CPU Core i5-2450M 2.50GHz (linpack reports 19 GFLOPS for a single core)
  Checking CPU/compiler combo for floating point determinism...
    ..checking quick reverse square root using Carmack's method..
      ..ok, in 40 (pure 14.6) seconds (0.146 GFLOPS)
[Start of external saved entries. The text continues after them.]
import Summits.BirchSwinnertonDyer.Rank1Residual.AdditivePotMult.PotMultBranchPAdicGrossZagierIffRouteG
import Summits.BirchSwinnertonDyer.Rank1Residual.AdditivePotMult.PotMultX3PartnerMinimal
import Summits.BirchSwinnertonDyer.Rank1Residual.AdditivePotMult.X3MBranchPAdicGrossZagier
import HarnessLib

/-!
# X3♯(M) (REDUCIBLE `E[p]`, potentially multiplicative) ∧ `r_an = 1`, EVERY odd `p` (`p = 3` included):
# the Route-G CAPSTONE `BSD(E,p) ⟺ ∀ (B)-data, typed (M) p-adic Gross–Zagier` on the index-`n₀` rows,
# and its rider (Schneider for every (B)-datum from the one-sided bit `c₁ ≠ 0`) — the X3♯(M) twin of
# n1011-p07's T-E3gM `PotMultBranchPAdicGrossZagierIffRouteG.lean` (cell `b2b-bsdres`, team n1011, seat
# p12 (gen 2); lead GEN 6 R5-31: "X3♯(M) twins of 1b/2/2b/3/2c are yours"; this is 2c)

HONEST FRAMING (cell `b2b-bsdres`, run/shared/lean/b2b/bsd-rank1-residual/, verbatim in every
file): the goal of the cell is to DELETE the COMBINATION-SHAPED residual classes of the
Birch–Swinnerton-Dyer formula for ALL analytic-rank `≤ 1` elliptic curves over `ℚ` — "full BSD
formula for every rank `≤ 1` curve in class `C`" assembled STRICTLY from published theorems — so
that the rank-`≤ 1` remainder becomes exactly the CONSTRUCTION-SHAPED classes, which are TYPED
(missing-input `Prop`s), NOT attempted. This is not "finishing BSD". Team n1011 (RESIDUAL-MAP §I
O7-ord, X3♯(M) share: X3 ∧ pot-mult(p) ∧ `r_an = 1`, every odd `p`): research route on the
CONSTRUCTION-SHAPED class O7; labels and marks UNCHANGED; nothing booked; NO Literature fact minted;
no definition. THEOREMS ONLY; named facts enter as HYPOTHESES (`hW16` = Wuthrich 2014 Thm. 16,
half-eigen divisibility with REDUCIBLE `E[p]`, `Wuthrich2014.thm16_halfEigenCharIdeal_dvd_cyclotomicPrime`;
`hDelM` = `Delbourgo2002.mainTheorem_potMult`; GZK `hGZK`; modularity `hmod`, `hmodD`). OUR conjecture as
the conclusion's right-hand side: n1011-p01's typed (M) `p`-adic Gross–Zagier `BranchPAdicGrossZagierMultAt`
(OPEN in rank one). EVIDENCE-tier / typed per-pair inputs: census-ctyper1's record
`Mult[Odd]FirstUnitIndexAt W p n₀`, n1011-p10's budget `BudgetLeLambdaAt p W n₀`, the one-sided bit
`c₁ ≠ 0`. No `_holds`; debt 0.

## What this file proves (p07's 2c proofs verbatim with (hK ∧ Surj ∧ tower) ↦ hW16 ∧ reducibility)

* §1 RIDER `ClassX3M.forall_schneider_of_wuthrichHalf_of_multCoeffOneNeZero`: X3♯(M) ∧ `r_an = 1`,
  `hW16` + the bit `c₁ ≠ 0` on every multiplicative twist datum ⟹ for EVERY (B)-datum `Dh`:
  Schneider's `Reg_p(E,Dh) ≠ 0` and `#Ш(E)[p^∞] < ∞` (this seat's brick
  `isTorsion_and_exists_iota_eq_of_wuthrichHalf` + additive-p2's cell-agnostic
  `schneider_and_padicVal_le_rankOne_of_iota_eq`; NO `λ ≤ 1`: valid on index-`n₀ ≥ 3` rows).
* §2 CAPSTONE `ClassX3M.bsdp_iff_forall_branchPAdicGrossZagierMultAt_of_wuthrichHalf_of_firstUnitIndex_of_budget`:
  record at `n₀` + budget + bit ⟹ **`BSD(E,p) ⟺ ∀ Dh, LeadingTermClauses W p Dh → BranchPAdicGrossZagierMultAt W p Dh`**
  — n1011-p01's X3♯(M) socket `ClassX3M.bsdp_iff_forall_branchPAdicGrossZagierMultAt_of_quadraticBranchLower_of_wuthrichHalf`
  (`X3MBranchPAdicGrossZagier.lean`) with `hc` := this seat's K-OUT
  `ClassX3M.forall_quadraticBranchLowerDivisibilityAt_of_wuthrichHalf_of_firstUnitIndex_of_budget'` and
  `hSall` := §1; `…three…` (`p = 3`); `…_of_firstUnitIndex_one` (index `1` = T-O7KM-X3's certified rows:
  NO budget, NO separate bit — the IMC-version ∀-datum companion of this seat's per-datum CERT iff
  `PotMultX3BranchPAdicGrossZagierCertIff.lean`).

OUTPUT = `BSDp ⟺ typed p-adic GZ`, NOT `BSD_p`; O7-ord UNCHANGED. NOT binders: `Surj`, tower, `5 ≤ p`,
`¬CM`, `hna`, `hL20`, `hPal`. Labels UNCHANGED; nothing booked; X3 stays CONSTRUCTION-SHAPED.

BUDGET SOURCE ON X3 ROWS (n1011-r2 GEN 7, ROUTE-2 II.13.2): n1011-p10's typed input `BudgetLeLambdaAt p W b`
is a THEOREM for `b ≤ rank E(ℚ)` (p07's `budgetLeLambdaAt_of_le_mordellWeilRank`; the index-`1` form
below); for `b > rank E(ℚ)` its printed discharge (Emerton–Pollack–Weston 2006) assumes `ρ̄` ABSOLUTELY
IRREDUCIBLE, so on X3 rows the budget is an UNPRINTED per-pair binder (candidate discharge: Greenberg
LNM 1716 Prop. 4.14 + Greenberg 2010 Prop. 3.2.1 (b) + II.10.9, to be instantiated — T-E3gX3-bud).

References: C. Wuthrich, Doc. Math. 19 (2014) Thm. 16, §3 [Wuthrich2014]; D. Delbourgo, J. Number Theory
95 (2002) Thm. (A), (B) [Delbourgo2002]; P. Schneider, Invent. Math. 79 (1985) Thm. 2′ (shape)
[Schneider1985]; R. Greenberg, LNM 1716 (1999) §3 Lemma 3.1 [GreenbergLNM1716]; M. Emerton, R. Pollack,
T. Weston, Invent. Math. 163 (2006) §3 (source of the typed budget on irreducible rows only)
[EmertonPollackWeston2006]; B. Mazur, J. Tate, J. Teitelbaum, Invent. Math. 84 (1986) §I.13
[MazurTateTeitelbaum1986Invent]; R. L. Miller, LMS J. Comput. Math. 14 (2011) Def. 1.1 [Miller2011LMS].
-/

set_option autoImplicit false

noncomputable section

open scoped Classical MatrixGroups ModularForm NumberField

namespace Summit.BirchSwinnertonDyer.Rank1Residual.AdditivePotMult

open CongruenceSubgroup WeierstrassCurve NumberField Literature.NumberTheory.EllipticCurves
  Literature.NumberTheory.EllipticCurves.ModularForms
  Literature.NumberTheory.EllipticCurves.Rank1Residual
  Literature.NumberTheory.EllipticCurves.Rank1Residual.Typed
  Literature.NumberTheory.EllipticCurves.Delbourgo2002
  Literature.NumberTheory.GaloisRepresentations
  Summit.BirchSwinnertonDyer.Rank1Residual.Additive
  Summit.BirchSwinnertonDyer.Rank1Residual.Additive.CensusQ6
  IsDedekindDomain

/-! ### §1 The rider on X3♯(M) rows: Schneider for every (B)-datum from the one-sided bit `c₁ ≠ 0` -/

section Rider

variable {W : WeierstrassCurve ℚ} [W.IsElliptic] [W.IsGloballyMinimal] {p : ℕ} [hp : Fact p.Prime]

/-- **THE RIDER on X3♯(M) ∧ `r_an = 1`, EVERY odd `p` (`p = 3` included): Schneider's `Reg_p(E,Dh) ≠ 0`
and `#Ш(E)[p^∞] < ∞` for EVERY (B)-datum `Dh`, from Wuthrich's divisibility and the ONE-SIDED bit
`c₁ ≠ 0`** on every multiplicative twist datum (`hne`, census-literal binder; implied by
`MultBranchUnitCertificateAt W p` and by any record at index `1`). Route: the multiplicative twist model,
`E♭[p]` reducible (`irr_iff_of_model_twist`), the modular parametrisation, the brick
`isTorsion_and_exists_iota_eq_of_wuthrichHalf` (`g ∈ char_Λ X(E/ℚ_∞)`, `ι g = C(u·ϖ)·B`; NO tower),
`rank E(ℚ) = 1` (GZK), additive-p2's `schneider_and_padicVal_le_rankOne_of_iota_eq`. No `λ ≤ 1`.
[cite: Wuthrich2014, Thm. 16 (p. 397)] [cite: Delbourgo2002, Theorem (B) (p. 40)]
[cite: Schneider1985, Thm. 2′ (shape; nothing asserted)] -/
theorem ClassX3M.forall_schneider_of_wuthrichHalf_of_multCoeffOneNeZero
    (hW16 : Wuthrich2014.thm16_halfEigenCharIdeal_dvd_cyclotomicPrime)
    (hmodD : nonempty_modularParametrizationData)
    (hGZK : rank_eq_analyticRank_of_analyticRank_le_one)
    (hX : ClassX3M W p) (hr : W.analyticRank = 1)
    (hne : ∀ (V : WeierstrassCurve ℚ) [V.IsElliptic] [V.IsGloballyMinimal] (C : VariableChange ℚ),
      Mult V p → C • V.quadraticTwist ((-1 : ℚ) ^ (p / 2) * p) = W →
      ∀ {N : ℕ} [NeZero N] (f : CuspForm (Gamma0 N) 2), IsNewformOf V f → ∀ (ap : ℤ), cuspCoeff f p = ap →
      ∀ ϖ : ℚ, (if Even (p / 2) then (ϖ : ℝ) * V.realPeriodRat = plusPeriod f
          else (ϖ : ℝ) * V.imaginaryPeriodRat = minusPeriod f) →
        PowerSeries.coeff 1 (PowerSeries.C (ϖ : ℚ_[p]) *
            (if Even (p / 2) then padicLFunctionPlusBranchMult f (ap : ℚ_[p]) (p / 2)
              else padicLFunctionMinusBranchMult f (ap : ℚ_[p]) (p / 2))) ≠ 0)
    {Dh : PAdicHeightData W p} (hB : LeadingTermClauses W p Dh) :
    SchneiderConjecture Dh ∧ Finite (AddCommGroup.primaryComponent W.sha p) := by
  obtain ⟨hmw, -⟩ := hGZK W (by rw [hr])
  have hr1 : W.mordellWeilRank = 1 := by rw [hmw, hr]
  have hp2 : p ≠ 2 := hX.p_ne_two
  obtain ⟨V, iV, iVm, C, hV, hC⟩ := hX.exists_mult_pStar_twist_model
  haveI : NeZero (V.conductorNorm ℤ) := ⟨(V.conductorNorm_pos_holds).ne'⟩
  obtain ⟨Dm⟩ := hmodD V
  obtain ⟨ϖ, hϖ⟩ := exists_periodRatio_parity (p := p) V Dm
  have hirrV : ¬ V.HasIrreducibleModPGaloisRep p := fun hVirr ↦
    hX.classX3.1 ((irr_iff_of_model_twist (W := V) (p := p) (pStar_ne_zero p) ⟨C, hC⟩).mpr hVirr)
  obtain ⟨κ, hκ, γ, hγ, hγ'⟩ := exists_isCyclotomic_isTopGenerator_isCyclotomicVariable_holds p
  obtain ⟨D⟩ := W.nonempty_selmerDualData_holds κ γ hγ
  haveI : Module.Finite (IwasawaAlgebra p) D.X := D.module_finite_holds hγ
  obtain ⟨fE, hchar, -⟩ := exists_charIdeal_eq_span_singleton p D
  by_cases hs : V.HasSplitMultiplicativeReductionAtPrime p
  · obtain ⟨hap, -⟩ := Dm.isNewformOf.cuspCoeff_eq_one_and_sq_of_split hs
    obtain ⟨hXt, g, hg, u, hι⟩ := isTorsion_and_exists_iota_eq_of_wuthrichHalf hW16 hp2 V C hC hirrV hκ
      hγ hγ' Dm.isNewformOf D _ (Or.inr (Or.inl ⟨hs, rfl⟩)) ϖ hϖ
    have h1 := hne V C hV hC Dm.f Dm.isNewformOf 1 (by exact_mod_cast hap) ϖ hϖ
    rw [Int.cast_one] at h1
    obtain ⟨hS, hfin, -⟩ :=
      schneider_and_padicVal_le_rankOne_of_iota_eq hp2 hr1 hB hκ hγ hγ' D hXt hchar hg hι h1
    exact ⟨hS, hfin⟩
  · obtain ⟨hap, -⟩ := Dm.isNewformOf.cuspCoeff_eq_neg_one_and_dvd_of_nonsplit hV hs
    obtain ⟨hXt, g, hg, u, hι⟩ := isTorsion_and_exists_iota_eq_of_wuthrichHalf hW16 hp2 V C hC hirrV hκ
      hγ hγ' Dm.isNewformOf D _ (Or.inr (Or.inr ⟨hV, hs, rfl⟩)) ϖ hϖ
    have h1 := hne V C hV hC Dm.f Dm.isNewformOf (-1) (by exact_mod_cast hap) ϖ hϖ
    rw [Int.cast_neg, Int.cast_one] at h1
    obtain ⟨hS, hfin, -⟩ :=
      schneider_and_padicVal_le_rankOne_of_iota_eq hp2 hr1 hB hκ hγ hγ' D hXt hchar hg hι h1
    exact ⟨hS, hfin⟩

end Rider

/-! ### §2 The CAPSTONE on X3♯(M): `BSDp ⟺ ∀ (B)-data, typed p-adic GZ` on the index-`n₀` rows -/

section Capstone

variable {W : WeierstrassCurve ℚ} [W.IsElliptic] [W.IsGloballyMinimal] {p : ℕ} [hp : Fact p.Prime]

/-- **CAPSTONE, X3♯(M) ∧ `r_an = 1`, EVERY odd `p` (`p = 3` included):** given Wuthrich's Thm. 16 `hW16`,
Delbourgo 2002 (M) `hDelM`, GZK, modularity, the census record at index `n₀` (parity of `(p−1)/2`;
CERTIFICATE-EVIDENCE), n1011-p10's budget `BudgetLeLambdaAt p W n₀` (typed per curve; a theorem when
`n₀ ≤ rank`; or from a congruent partner, `PotMultX3PartnerMinimal.lean` §2) and the one-sided bit
`c₁ ≠ 0` (`hne`): **`BSD(E,p) ⟺ ∀ Dh, LeadingTermClauses W p Dh → BranchPAdicGrossZagierMultAt W p Dh`**
— the row is REDUCED to the typed `p`-adic Gross–Zagier formula at the additive prime (O7-ord,
CONSTRUCTION-SHAPED, UNCHANGED). n1011-p01's X3♯(M) iff with `hc` := this seat's K-OUT and `hSall` := §1.
NO image hypothesis anywhere. [cite: Wuthrich2014, Thm. 16 (p. 397)] [cite: Delbourgo2002, Theorem (A), (B) (p. 40)]
[cite: Miller2011LMS, Def. 1.1] -/
theorem ClassX3M.bsdp_iff_forall_branchPAdicGrossZagierMultAt_of_wuthrichHalf_of_firstUnitIndex_of_budget
    (hDelM : Delbourgo2002.mainTheorem_potMult)
    (hW16 : Wuthrich2014.thm16_halfEigenCharIdeal_dvd_cyclotomicPrime)
    (hmod : hasEntireLFunction_rat) (hmodD : nonempty_modularParametrizationData)
    (hGZK : rank_eq_analyticRank_of_analyticRank_le_one)
    (hX : ClassX3M W p) (hr : W.analyticRank = 1) {n₀ : ℕ}
    (hrec : (p % 4 = 1 → MultFirstUnitIndexAt W p n₀) ∧ (p % 4 = 3 → MultOddFirstUnitIndexAt W p n₀))
    (hbud : BudgetLeLambdaAt p W n₀)
    (hne : ∀ (V : WeierstrassCurve ℚ) [V.IsElliptic] [V.IsGloballyMinimal] (C : VariableChange ℚ),
      Mult V p → C • V.quadraticTwist ((-1 : ℚ) ^ (p / 2) * p) = W →
      ∀ {N : ℕ} [NeZero N] (f : CuspForm (Gamma0 N) 2), IsNewformOf V f → ∀ (ap : ℤ), cuspCoeff f p = ap →
      ∀ ϖ : ℚ, (if Even (p / 2) then (ϖ : ℝ) * V.realPeriodRat = plusPeriod f
          else (ϖ : ℝ) * V.imaginaryPeriodRat = minusPeriod f) →
        PowerSeries.coeff 1 (PowerSeries.C (ϖ : ℚ_[p]) *
            (if Even (p / 2) then padicLFunctionPlusBranchMult f (ap : ℚ_[p]) (p / 2)
              else padicLFunctionMinusBranchMult f (ap : ℚ_[p]) (p / 2))) ≠ 0) :
    BSDp W p ↔
      ∀ Dh : PAdicHeightData W p, LeadingTermClauses W p Dh → BranchPAdicGrossZagierMultAt W p Dh :=
  hX.bsdp_iff_forall_branchPAdicGrossZagierMultAt_of_quadraticBranchLower_of_wuthrichHalf hDelM hW16 hmod
    hmodD hGZK hr
    (fun V _ _ hVW ↦
      hX.forall_quadraticBranchLowerDivisibilityAt_of_wuthrichHalf_of_firstUnitIndex_of_budget' hW16 hrec
        hbud V hVW)
    (fun _ hB ↦ (hX.forall_schneider_of_wuthrichHalf_of_multCoeffOneNeZero hW16 hmodD hGZK hr hne hB).1)

/-- **`p = 3` specialisation** (the X3♯(M) `r_an = 1` rows at `3`): record `MultOddFirstUnitIndexAt W 3 n₀`
+ budget + bit ⟹ `BSD(E,3) ⟺ ∀ Dh, LeadingTermClauses W 3 Dh → BranchPAdicGrossZagierMultAt W 3 Dh`.
[cite: Wuthrich2014, Thm. 16 (p. 397)] [cite: Delbourgo2002, Theorem (A), (B) (p. 40)] -/
theorem ClassX3M.bsdp_three_iff_forall_branchPAdicGrossZagierMultAt_of_wuthrichHalf_of_firstUnitIndex_of_budget
    [Fact (Nat.Prime 3)] {W : WeierstrassCurve ℚ} [W.IsElliptic] [W.IsGloballyMinimal]
    (hDelM : Delbourgo2002.mainTheorem_potMult)
    (hW16 : Wuthrich2014.thm16_halfEigenCharIdeal_dvd_cyclotomicPrime)
    (hmod : hasEntireLFunction_rat) (hmodD : nonempty_modularParametrizationData)
    (hGZK : rank_eq_analyticRank_of_analyticRank_le_one)
    (hX : ClassX3M W 3) (hr : W.analyticRank = 1) {n₀ : ℕ}
    (hrec : MultOddFirstUnitIndexAt W 3 n₀) (hbud : BudgetLeLambdaAt 3 W n₀)
    (hne : ∀ (V : WeierstrassCurve ℚ) [V.IsElliptic] [V.IsGloballyMinimal] (C : VariableChange ℚ),
      Mult V 3 → C • V.quadraticTwist ((-1 : ℚ) ^ (3 / 2) * (3 : ℕ)) = W →
      ∀ {N : ℕ} [NeZero N] (f : CuspForm (Gamma0 N) 2), IsNewformOf V f → ∀ (ap : ℤ), cuspCoeff f 3 = ap →
      ∀ ϖ : ℚ, (if Even (3 / 2) then (ϖ : ℝ) * V.realPeriodRat = plusPeriod f
          else (ϖ : ℝ) * V.imaginaryPeriodRat = minusPeriod f) →
        PowerSeries.coeff 1 (PowerSeries.C (ϖ : ℚ_[3]) *
            (if Even (3 / 2) then padicLFunctionPlusBranchMult f (ap : ℚ_[3]) (3 / 2)
              else padicLFunctionMinusBranchMult f (ap : ℚ_[3]) (3 / 2))) ≠ 0) :
    BSDp W 3 ↔
      ∀ Dh : PAdicHeightData W 3, LeadingTermClauses W 3 Dh → BranchPAdicGrossZagierMultAt W 3 Dh :=
  hX.bsdp_iff_forall_branchPAdicGrossZagierMultAt_of_wuthrichHalf_of_firstUnitIndex_of_budget hDelM hW16
    hmod hmodD hGZK hr ⟨fun h ↦ absurd h (by norm_num), fun _ ↦ hrec⟩ hbud hne

/-- **Index `1` (T-O7KM-X3's certified rows): NO budget and NO separate bit.** X3♯(M) ∧ `r_an = 1`, EVERY
odd `p`, record at index `1` ⟹ `BSD(E,p) ⟺ ∀ Dh, LeadingTermClauses W p Dh → BranchPAdicGrossZagierMultAt W p Dh`
— `n₀ = 1 = rank E(ℚ)` (GZK) makes the budget a theorem (p07's `budgetLeLambdaAt_of_le_mordellWeilRank`)
and the record's unit at index `1` IS the bit (p07's `coeff_multBranch_ne_zero_of_firstUnitIndex`). The
IMC-version (∀-datum) companion of this seat's per-datum CERT-literal iff
(`PotMultX3BranchPAdicGrossZagierCertIff.lean`) on the same rows; nothing new is covered.
[cite: Wuthrich2014, Thm. 16 (p. 397)] [cite: Delbourgo2002, Theorem (A), (B) (p. 40)]
[cite: GreenbergLNM1716, §3 Lemma 3.1 (T^{rank} ∣ char)] -/
theorem ClassX3M.bsdp_iff_forall_branchPAdicGrossZagierMultAt_of_wuthrichHalf_of_firstUnitIndex_one
    (hDelM : Delbourgo2002.mainTheorem_potMult)
    (hW16 : Wuthrich2014.thm16_halfEigenCharIdeal_dvd_cyclotomicPrime)
    (hmod : hasEntireLFunction_rat) (hmodD : nonempty_modularParametrizationData)
    (hGZK : rank_eq_analyticRank_of_analyticRank_le_one)
    (hX : ClassX3M W p) (hr : W.analyticRank = 1)
    (hrec : (p % 4 = 1 → MultFirstUnitIndexAt W p 1) ∧ (p % 4 = 3 → MultOddFirstUnitIndexAt W p 1)) :
    BSDp W p ↔
      ∀ Dh : PAdicHeightData W p, LeadingTermClauses W p Dh → BranchPAdicGrossZagierMultAt W p Dh :=
  hX.bsdp_iff_forall_branchPAdicGrossZagierMultAt_of_wuthrichHalf_of_firstUnitIndex_of_budget hDelM hW16
    hmod hmodD hGZK hr hrec
    (budgetLeLambdaAt_of_le_mordellWeilRank (by rw [(hGZK W (by rw [hr])).1, hr]))
    (fun V _ _ C hV hC _ _ f hf ap hap ϖ hϖ ↦
      coeff_multBranch_ne_zero_of_firstUnitIndex hX.p_ne_two hrec V C hV hC f hf ap hap ϖ hϖ)

end Capstone

end Summit.BirchSwinnertonDyer.Rank1Residual.AdditivePotMult

end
      ..md5 checksum = E1F449F174DB646E7D3075870D37BD4F
    ..checking SSE SIMD4 1/sqrt(x)..
      ..ok, in 31 (pure 5.32) seconds (0.4 GFLOPS)
      ..md5 checksum = 7BA70F1439D5E2955151CC565477E924
    ..checking 1/sqrt(x)..
      ..ok, in 48 (pure 21.6) seconds (0.0987 GFLOPS)
      ..md5 checksum = 7BA70F1439D5E2955151CC565477E924
    ..checking SSE SIMD4 RSQRTPS (packed quick reverse square root)..
      ..ok, in 27 (pure 1.22) seconds (1.74 GFLOPS)
      ..md5 checksum = F881C03FB2C6F5BBDFF57AE5532CFFFD
    ..checking rsqrt (whatever implementation Chentra uses, a single-float SSE RSQRTSS on x86)..
      ..ok, in 32 (pure 6.88) seconds (0.309 GFLOPS)
      ..md5 checksum = F881C03FB2C6F5BBDFF57AE5532CFFFD
    ..checking x * Pi (typed const)..
      ..ok, in 57 (pure 6.3) seconds (0.665 GFLOPS)
      ..md5 checksum = 9CA6E7B818FA046C3DAE722C35196729
    ..checking x * 3.141592653589793 (inline const)..
      ..ok, in 57 (pure 6.79) seconds (0.618 GFLOPS)
      ..md5 checksum = 0FC3738303DEA3CFC8C6F7AFBF585BE6
    ..checking x * float(3.141592653589793) (inline const with type-cast)..
      ..ok, in 56 (pure 5.9) seconds (0.711 GFLOPS)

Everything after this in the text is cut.